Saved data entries
/-- On `ZMod L` with `L ≤ 2` (and `L ≠ 0`) every residue is `a` or `a + 1`. -/
theorem zmod_eq_or_eq_add_one_of_le_two (hL : L ≤ 2) (z a : ZMod L) :
    z = a ∨ z = a + 1 := by
  have hv : (z - a).val < 2 := lt_of_lt_of_le (ZMod.val_lt _) hL
  have hza : ((z - a).val : ZMod L) = z - a := ZMod.natCast_zmod_val _
  interval_cases h : (z - a).val
  · left
    have : z - a = 0 := by rw [← hza]; simp
    exact sub_eq_zero.mp this
  · right
    have : z - a = 1 := by rw [← hza]; simp
    exact eq_add_of_sub_eq' (by rw [this])

/-! ### The theorem -/

omit [NeZero L] in
/-- Height of a residue `z` in the window opened just above `c + 1`: `(z − (c+2)).val`, so that the
two layers `c, c+1` are the TOP two heights `L−2, L−1`. -/
theorem val_sub_add_one_of_le (hL : 3 ≤ L) (z c : ZMod L)
    (h : (z - c).val ≤ L - 2) : (z + 1 - c).val = (z - c).val + 1 := by
  haveI : Fact (1 < L) := ⟨by omega⟩
  have h1 : (1 : ZMod L).val = 1 := ZMod.val_one L
  rw [show z + 1 - c = (z - c) + 1 by ring, ZMod.val_add_of_lt (by rw [h1]; omega), h1]

/-- **`stub_noCompactWilsonMode`** — Wilson fermions (`r = 1`) have no compactly supported modes,
for ANY gauge field: if `ψ` vanishes on the two layers `x μ ∈ {a, a+1}` and on the two layers
`x ν ∈ {b, b+1}` (`μ ≠ ν`), and `D_W ψ` vanishes wherever `ψ` does (eigenvectors of `D_W + V`, `V`
site-diagonal, e.g. of `H_W = γ₅ D_W`), then `ψ = 0`. -/
theorem stub_noCompactWilsonMode :
    ∀ (L N : ℕ) [NeZero L] (G : Type) [Group G] (ρ : G →* Matrix (Fin N) (Fin N) ℂ)
      (U : GaugeConfig 4 L G) (m : ℝ) (ψ : TorusSite 4 L × Fin N × Fin 4 → ℂ)
      (μ ν : Fin 4) (a b : ZMod L), μ ≠ ν →
      (∀ x : TorusSite 4 L, (x μ = a ∨ x μ = a + 1 ∨ x ν = b ∨ x ν = b + 1) →
          ∀ (c : Fin N) (s : Fin 4), ψ (x, c, s) = 0) →
      (∀ x : TorusSite 4 L, (∀ (c : Fin N) (s : Fin 4), ψ (x, c, s) = 0) →
          ∀ (c : Fin N) (s : Fin 4), Matrix.mulVec (wilsonDirac ρ U m 1) ψ (x, c, s) = 0) →
      ψ = 0 := by
  intro L N _ G _ ρ U m ψ μ ν a b hμν hS hD
  classical
  by_cases hL2 : L ≤ 2
  · -- small torus: the two empty layers are everything
    funext ⟨x, c, s⟩
    rcases zmod_eq_or_eq_add_one_of_le_two hL2 (x μ) a with h | h
    · exact hS x (Or.inl h) c s
    · exact hS x (Or.inr (Or.inl h)) c s
  have hL3 : 3 ≤ L := by omega
  -- colour-spin blocks
  set blk : TorusSite 4 L → Matrix (Fin 4) (Fin N) ℂ := fun z => Matrix.of fun β c => ψ (z, c, β)
    with hblk
  have hblk0 : ∀ z, (∀ c s, ψ (z, c, s) = 0) ↔ blk z = 0 := fun z => by
    constructor
    · intro h; ext β c; simp [hblk, h]
    · intro h c s
      have := congrFun (congrFun h s) c
      simpa [hblk] using this
  -- the site equation in block form at an EMPTY site
  have hsite : ∀ y : TorusSite 4 L, blk y = 0 →
      ∑ κ : Fin 4, (((1 : Matrix (Fin 4) (Fin 4) ℂ) - euclideanGamma κ) * blk (Site.shift y κ) *
          (ρ (U (y, κ)))ᵀ +
        ((1 : Matrix (Fin 4) (Fin 4) ℂ) + euclideanGamma κ) * blk ((y - Pi.single κ 1)) *
          (ρ (U ((y - Pi.single κ 1), κ))⁻¹)ᵀ) = 0 := by
    intro y hy
    have hy' : ∀ c s, ψ (y, c, s) = 0 := (hblk0 y).mpr hy
    ext s c
    have h := hD y hy' c s
    rw [wilsonDirac_one_mulVec_apply, hy' c s, mul_zero, zero_sub, neg_eq_zero, mul_eq_zero] at h
    rcases h with h | h
    · norm_num at h
    simp only [Matrix.sum_apply, Matrix.add_apply, Matrix.zero_apply]
    rw [← h]
    refine Finset.sum_congr rfl fun κ _ => ?_
    congr 1
    · simp only [Matrix.mul_apply, Matrix.transpose_apply, hblk, Matrix.of_apply, Finset.sum_mul]
      refine Finset.sum_congr rfl fun bb _ => Finset.sum_congr rfl fun β _ => ?_
      ring
    · simp only [Matrix.mul_apply, Matrix.transpose_apply, hblk, Matrix.of_apply, Finset.sum_mul]
      refine Finset.sum_congr rfl fun bb _ => Finset.sum_congr rfl fun β _ => ?_
      ring
  -- invertibility of the colour transports
  have hρinv : ∀ g : G, (ρ g⁻¹)ᵀ * (ρ g)ᵀ = 1 := fun g => by
    rw [← Matrix.transpose_mul, ← map_mul, mul_inv_cancel, map_one, Matrix.transpose_one]
  -- the set of occupied sites
  set S : Finset (TorusSite 4 L) := Finset.univ.filter fun z => blk z ≠ 0 with hSdef
  have hSmem : ∀ z, z ∈ S ↔ blk z ≠ 0 := fun z => by simp [hSdef]
  have hout : ∀ z, z ∉ S → blk z = 0 := fun z hz => by
    by_contra h; exact hz ((hSmem z).mpr h)
  by_contra hψ
  have hne : S.Nonempty := by
    by_contra hSe
    rw [Finset.not_nonempty_iff_eq_empty] at hSe
    apply hψ
    funext ⟨z, c, s⟩
    have hz : blk z = 0 := hout z (by rw [hSe]; simp)
    exact ((hblk0 z).mpr hz) c s
  -- heights
  set hμ : TorusSite 4 L → ℕ := fun z => (z μ - (a + 2)).val with hhμ
  set hν : TorusSite 4 L → ℕ := fun z => (z ν - (b + 2)).val with hhν
  have hlayer : ∀ (z c : ZMod L), (z - (c + 2)).val ≤ L - 3 ∨ z = c ∨ z = c + 1 := by
    intro z c
    have hv : (z - (c + 2)).val < L := ZMod.val_lt _
    have hzc : (((z - (c + 2)).val : ℕ) : ZMod L) = z - (c + 2) := ZMod.natCast_zmod_val _
    by_cases h1 : (z - (c + 2)).val ≤ L - 3
    · exact Or.inl h1
    · right
      have hL0 : ((L : ℕ) : ZMod L) = 0 := ZMod.natCast_self L
      rcases (show (z - (c + 2)).val = L - 2 ∨ (z - (c + 2)).val = L - 1 by omega) with h | h
      · left
        rw [h, Nat.cast_sub (by omega), hL0, zero_sub] at hzc
        push_cast at hzc
        linear_combination -hzc
      · right
        rw [h, Nat.cast_sub (by omega), hL0, zero_sub] at hzc
        push_cast at hzc
        linear_combination -hzc
  have hbμ : ∀ z ∈ S, hμ z ≤ L - 3 := by
    intro z hz
    rcases hlayer (z μ) a with h | h | h
    · exact h
    · exact absurd ((hblk0 z).mp (hS z (Or.inl h))) ((hSmem z).mp hz)
    · exact absurd ((hblk0 z).mp (hS z (Or.inr (Or.inl h)))) ((hSmem z).mp hz)
  have hbν : ∀ z ∈ S, hν z ≤ L - 3 := by
    intro z hz
    rcases hlayer (z ν) b with h | h | h
    · exact h
    · exact absurd ((hblk0 z).mp (hS z (Or.inr (Or.inr (Or.inl h))))) ((hSmem z).mp hz)
    · exact absurd ((hblk0 z).mp (hS z (Or.inr (Or.inr (Or.inr h))))) ((hSmem z).mp hz)
  -- height arithmetic under shifts
  have hμ_shift_same : ∀ z, hμ z ≤ L - 2 → hμ (Site.shift z μ) = hμ z + 1 := fun z hz => by
    simp only [hhμ, shift_apply_same]
    exact val_sub_add_one_of_le hL3 _ _ hz
  have hν_shift_same : ∀ z, hν z ≤ L - 2 → hν (Site.shift z ν) = hν z + 1 := fun z hz => by
    simp only [hhν, shift_apply_same]
    exact val_sub_add_one_of_le hL3 _ _ hz
  have hμ_shift_ne : ∀ z κ, κ ≠ μ → hμ (Site.shift z κ) = hμ z := fun z κ hκ => by
    simp only [hhμ, shift_apply_of_ne z (Ne.symm hκ)]
  have hν_shift_ne : ∀ z κ, κ ≠ ν → hν (Site.shift z κ) = hν z := fun z κ hκ => by
    simp only [hhν, shift_apply_of_ne z (Ne.symm hκ)]
  have hμ_back_ne : ∀ z κ, κ ≠ μ → hμ ((z - Pi.single κ 1)) = hμ z := fun z κ hκ => by
    simp only [hhμ, sub_single_apply_of_ne z (Ne.symm hκ)]
  have hν_back_ne : ∀ z κ, κ ≠ ν → hν ((z - Pi.single κ 1)) = hν z := fun z κ hκ => by
    simp only [hhν, sub_single_apply_of_ne z (Ne.symm hκ)]
  -- the extremal occupied site
  obtain ⟨x₀, hx₀S, hx₀max⟩ := S.exists_max_image hμ hne
  set T : Finset (TorusSite 4 L) := S.filter fun z => hμ z = hμ x₀ with hTdef
  have hTne : T.Nonempty := ⟨x₀, by simp [hTdef, hx₀S]⟩
  obtain ⟨x, hxT, hxmax⟩ := T.exists_max_image hν hTne
  have hxS : x ∈ S := (Finset.mem_filter.mp hxT).1
  have hxμ : hμ x = hμ x₀ := (Finset.mem_filter.mp hxT).2
  have out1 : ∀ w, hμ x < hμ w → blk w = 0 := fun w hw =>
    hout w fun hwS => absurd (hx₀max w hwS) (by omega)
  have out2 : ∀ w, hμ w = hμ x → hν x < hν w → blk w = 0 := fun w hw1 hw2 =>
    hout w fun hwS => absurd (hxmax w (Finset.mem_filter.mpr ⟨hwS, by omega⟩)) (by omega)
  have hxμb : hμ x ≤ L - 3 := hbμ x hxS
  have hxνb : hν x ≤ L - 3 := hbν x hxS
  -- STEP 1: the equation at the empty site `x + μ̂`
  set y := Site.shift x μ with hy
  have hyμ : hμ y = hμ x + 1 := hμ_shift_same x (by omega)
  have hy0 : blk y = 0 := out1 y (by omega)
  have hF1 : ∀ κ, blk (Site.shift y κ) = 0 := by
    intro κ
    by_cases hκ : κ = μ
    · rw [hκ]; exact out1 _ (by rw [hμ_shift_same y (by omega)]; omega)
    · exact out1 _ (by rw [hμ_shift_ne y κ hκ]; omega)
  have hB1 : ∀ κ, κ ≠ μ → blk ((y - Pi.single κ 1)) = 0 := fun κ hκ =>
    out1 _ (by rw [hμ_back_ne y κ hκ]; omega)
  have hstep1 : ((1 : Matrix (Fin 4) (Fin 4) ℂ) + euclideanGamma μ) * blk x = 0 := by
    have h := hsite y hy0
    rw [Finset.sum_eq_single μ] at h
    · rw [hF1 μ, Matrix.mul_zero, Matrix.zero_mul, zero_add, hy, shift_sub_single'] at h
      have h2 := congrArg (· * (ρ (U (x, μ)))ᵀ) h
      simpa only [Matrix.mul_assoc, hρinv, Matrix.mul_one, Matrix.zero_mul] using h2
    · intro κ _ hκ
      rw [hF1 κ, hB1 κ hκ, Matrix.mul_zero, Matrix.zero_mul, Matrix.mul_zero, Matrix.zero_mul,
        add_zero]
    · intro h; exact absurd (Finset.mem_univ μ) h
  have hneg : euclideanGamma μ * blk x = -blk x := by
    rw [Matrix.add_mul, Matrix.one_mul] at hstep1
    exact eq_neg_of_add_eq_zero_right hstep1
  -- STEP 2: the equation at the empty site `x + ν̂`
  set y' := Site.shift x ν with hy'
  have hy'μ : hμ y' = hμ x := hμ_shift_ne x ν (Ne.symm hμν)
  have hy'ν : hν y' = hν x + 1 := hν_shift_same x (by omega)
  have hy'0 : blk y' = 0 := out2 y' hy'μ (by omega)
  have hF2 : ∀ κ, blk (Site.shift y' κ) = 0 := by
    intro κ
    by_cases hκμ : κ = μ
    · rw [hκμ]; exact out1 _ (by rw [hμ_shift_same y' (by omega)]; omega)
    by_cases hκν : κ = ν
    · rw [hκν]
      exact out2 _ (by rw [hμ_shift_ne y' ν (Ne.symm hμν), hy'μ])
        (by rw [hν_shift_same y' (by omega)]; omega)
    · exact out2 _ (by rw [hμ_shift_ne y' κ hκμ, hy'μ]) (by rw [hν_shift_ne y' κ hκν]; omega)
  have hB2 : ∀ κ, κ ≠ μ → κ ≠ ν → blk ((y' - Pi.single κ 1)) = 0 := fun κ hκμ hκν =>
    out2 _ (by rw [hμ_back_ne y' κ hκμ, hy'μ]) (by rw [hν_back_ne y' κ hκν]; omega)
  have hstep2 : ((1 : Matrix (Fin 4) (Fin 4) ℂ) + euclideanGamma ν) * blk x * (ρ (U (x, ν))⁻¹)ᵀ +
      ((1 : Matrix (Fin 4) (Fin 4) ℂ) + euclideanGamma μ) * blk ((y' - Pi.single μ 1)) *
        (ρ (U ((y' - Pi.single μ 1), μ))⁻¹)ᵀ = 0 := by
    have h := hsite y' hy'0
    rw [Fintype.sum_eq_add ν μ (Ne.symm hμν)] at h
    · rw [hF2 ν, hF2 μ, Matrix.mul_zero, Matrix.zero_mul, zero_add, Matrix.mul_zero,
        Matrix.zero_mul, zero_add, hy', shift_sub_single'] at h
      rw [hy']
      exact h
    · rintro κ ⟨hκν, hκμ⟩
      rw [hF2 κ, hB2 κ hκμ hκν, Matrix.mul_zero, Matrix.zero_mul, Matrix.mul_zero, Matrix.zero_mul,
        add_zero]
  -- STEP 3: kill the second term with `(1 − γ_μ)` and read off `2 blk x = 0`
  have h3 : ((2 : ℂ) • blk x) * (ρ (U (x, ν))⁻¹)ᵀ = 0 := by
    have h := congrArg (fun M => ((1 : Matrix (Fin 4) (Fin 4) ℂ) - euclideanGamma μ) * M) hstep2
    rw [Matrix.mul_add, Matrix.mul_zero] at h
    simp only [← Matrix.mul_assoc] at h
    rw [one_sub_gamma_mul_one_add_gamma, Matrix.zero_mul, Matrix.zero_mul, add_zero,
      one_sub_gamma_mul_one_add_gamma_mul_of_neg' hμν (blk x) hneg] at h
    exact h
  have h4 : (2 : ℂ) • blk x = 0 := by
    have := congrArg (· * (ρ (U (x, ν)))ᵀ) h3
    simpa only [Matrix.zero_mul, Matrix.mul_assoc, hρinv, Matrix.mul_one] using this
  rcases smul_eq_zero.mp h4 with h | h
  · norm_num at h
  · exact (hSmem x).mp hxS h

What the exercise asks: What are the lines, exactly as written above, from the line with "have hρinv : ∀" to the line with "have hSmem : ∀", both included? Output only those.

Solution to this task:
  have hρinv : ∀ g : G, (ρ g⁻¹)ᵀ * (ρ g)ᵀ = 1 := fun g => by
    rw [← Matrix.transpose_mul, ← map_mul, mul_inv_cancel, map_one, Matrix.transpose_one]
  -- the set of occupied sites
  set S : Finset (TorusSite 4 L) := Finset.univ.filter fun z => blk z ≠ 0 with hSdef
  have hSmem : ∀ z, z ∈ S ↔ blk z ≠ 0 := fun z => by simp [hSdef]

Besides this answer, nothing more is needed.